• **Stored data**
★ ★ ★ ★ ★

import Mathlib
import Summits.KontsevichZagierPeriods.Zeta5Search.SecondOrderDigit
import Summits.KontsevichZagierPeriods.Zeta5Search.UniversalDigitW
import HarnessLib

/-!
# ζ(5) search — the SECOND `𝒦`-digit functional `ĉ₂` of a residue class (DENOM-LAW D1, prover-d1 gen 19; definition file)

HONEST FRAMING: systematic search; no irrationality claim unless certified.  Cell `pub-zeta5`, track «DENOM-LAW» D1, seat
`denom-prover-d1` gen 19 (`HOME/denom-law/prover-d1/ATTEMPT-19.md` §2).  ONE DEFINITION, the class-level form of prover-d1 gen 15's
type functional `SecondOrder.typeC2` (`KDigitCentre.lean`), i.e. the `𝒦`-row analogue of gen-2 g10's `wHat2`
(`SecondOrderDigit.lean` §1):

* `cHat2 b p x = ĉ₂_x := Σ_{poles q ∈ x} (ℓ_q³ ρ_{q,1} + [n_q ≥ 2] 3ℓ_q² ρ_{q,2} + [n_q ≥ 3] 2ℓ_q ρ_{q,3})` — the `ĉ`-functional
  (`UniversalDigit.cHat`) of `ηΦ_x` (substitute `ρ[ηΦ]_{ℓ,σ} = ℓρ_{ℓ,σ} + ρ_{ℓ,σ+1}` into `ĉ = Σ(ℓ²ρ₁ + 2ℓρ₂)`),

plus its unfolding over the whole class and its `p`-integrality.  It enters the CLASSWISE SECOND `𝒦`-DIGIT (`KSecondDigit.lean`):
for a pole class with `E_x ≤ −4`, `𝒦_x ≡ (−p)^{E_x+3} ĝ_x (ĉ_x − p φ_x ĉ₂_x) (mod p^{E_x+5})` — the `𝒦`-twin of `secondDigitW_holds`
— and the second-order direction `τ_K(T) = 2ĉ₂(T) − L ĉ(T)` of THEOREM A‴ in `𝒦`-form.  Exact check of that congruence
(`denom-law/prover-d1/g19/code/kdig.py`): 1,429 / 1,429 classes with `E ≤ −4` at `p ≤ 7` (it is FALSE at `E = −3`, where the Fermat
quotient of the base survives).  `p`-adic bookkeeping of rational numbers; nothing about ζ(5), no γ; records in print UNMOVED.
-/

noncomputable section

open Finset

namespace Summit.KontsevichZagierPeriods.Zeta5Search.SecondOrder

open Summit.KontsevichZagierPeriods.Zeta5Search.ClusterValuation
open Summit.KontsevichZagierPeriods.Zeta5Search.CasoratianValuation (InPolytope)
open Summit.KontsevichZagierPeriods.Zeta5Search.PadicSeries
open Summit.KontsevichZagierPeriods.Zeta5Search.CellA (padicNorm_classRho_le_one)

variable {p : ℕ} [hp : Fact p.Prime]

/-- `ĉ₂_x := Σ_{poles q} (ℓ_q³ ρ_{q,1} + [n_q ≥ 2] 3ℓ_q² ρ_{q,2} + [n_q ≥ 3] 2ℓ_q ρ_{q,3})` = `ĉ[ηΦ_x]`, the second `𝒦`-digit functional. -/
def cHat2 (b : ℕ → ℤ) (p x : ℕ) : ℚ :=
  ∑ q ∈ classPoles b p x,
    ((((q / p : ℕ) : ℚ)) ^ 3 * classRho b p q 1
      + (if netExp b q ≤ -2 then 3 * (((q / p : ℕ) : ℚ)) ^ 2 * classRho b p q 2 else 0)
      + (if netExp b q ≤ -3 then 2 * ((q / p : ℕ) : ℚ) * classRho b p q 3 else 0))

omit hp in
/-- `ĉ₂_x` as a sum over the whole class (non-poles contribute `0`). -/
theorem cHat2_eq_sum_classSet (b : ℕ → ℤ) (p x : ℕ) :
    cHat2 b p x = ∑ q ∈ classSet b p x, if netExp b q < 0 then
      ((((q / p : ℕ) : ℚ)) ^ 3 * classRho b p q 1
        + (if netExp b q ≤ -2 then 3 * (((q / p : ℕ) : ℚ)) ^ 2 * classRho b p q 2 else 0)
        + (if netExp b q ≤ -3 then 2 * ((q / p : ℕ) : ℚ) * classRho b p q 3 else 0)) else 0 := by
  rw [cHat2, classPoles, sum_filter]

omit hp in
/-- `ĉ_x` as a sum over the whole class (non-poles contribute `0`). -/
theorem cHat_eq_sum_classSet (b : ℕ → ℤ) (p x : ℕ) :
    cHat b p x = ∑ q ∈ classSet b p x, if netExp b q < 0 then
      ((((q / p : ℕ) : ℚ)) ^ 2 * classRho b p q 1
        + (if netExp b q ≤ -2 then 2 * ((q / p : ℕ) : ℚ) * classRho b p q 2 else 0)) else 0 := by
  rw [cHat, classPoles, sum_filter]

/-- `‖ĉ₂_x‖_p ≤ 1` in the window `b₀ < p²`. -/
theorem padicNorm_cHat2_le_one (b : ℕ → ℤ) (h0 : 0 ≤ b 0) (hn : (b 0).toNat < p ^ 2) (hp2 : p ≠ 2) (x : ℕ) :
    padicNorm p (cHat2 b p x) ≤ 1 := by
  unfold cHat2
  refine padicNorm.sum_le' (fun q hq => ?_) zero_le_one
  have hqN : q ≤ (b 0).toNat := by
    have h := (mem_filter.1 (mem_filter.1 hq).1).1
    have := mem_range.1 h; omega
  have hl : padicNorm p (((q / p : ℕ) : ℚ)) ≤ 1 := by simpa using padicNorm.of_nat (p := p) (q / p)
  have hρ : ∀ σ, padicNorm p (classRho b p q σ) ≤ 1 := fun σ => padicNorm_classRho_le_one b h0 hqN hn hp2 σ
  have hnat : ∀ n : ℕ, padicNorm p ((n : ℚ)) ≤ 1 := fun n => by simpa using padicNorm.of_nat (p := p) n
  have hpow : ∀ n : ℕ, padicNorm p ((((q / p : ℕ) : ℚ)) ^ n) ≤ 1 := fun n => by
    have h := padicNorm.of_nat (p := p) ((q / p) ^ n)
    push_cast at h
    exact h
  have hmul : ∀ {a c : ℚ}, padicNorm p a ≤ 1 → padicNorm p c ≤ 1 → padicNorm p (a * c) ≤ 1 := fun ha hc => by
    rw [padicNorm.mul]; exact mul_le_one₀ ha (padicNorm.nonneg _) hc
  refine (padicNorm.nonarchimedean (p := p)).trans (max_le ((padicNorm.nonarchimedean (p := p)).trans (max_le ?_ ?_)) ?_)
  · exact hmul (hpow 3) (hρ 1)
  · split_ifs
    · exact hmul (hmul (by simpa using hnat 3) (hpow 2)) (hρ 2)
    · simp
  · split_ifs
    · exact hmul (hmul (by simpa using hnat 2) hl) (hρ 3)
    · simp

end Summit.KontsevichZagierPeriods.Zeta5Search.SecondOrder

end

★ ★ ★ ★ ★

• **Work request**
Would you output, unchanged, each line from the start of the records to the line that holds "HONEST FRAMING: systematic", both included and nothing else?

• **Your response**
import Mathlib
import Summits.KontsevichZagierPeriods.Zeta5Search.SecondOrderDigit
import Summits.KontsevichZagierPeriods.Zeta5Search.UniversalDigitW
import HarnessLib

/-!
# ζ(5) search — the SECOND `𝒦`-digit functional `ĉ₂` of a residue class (DENOM-LAW D1, prover-d1 gen 19; definition file)

HONEST FRAMING: systematic search; no irrationality claim unless certified.  Cell `pub-zeta5`, track «DENOM-LAW» D1, seat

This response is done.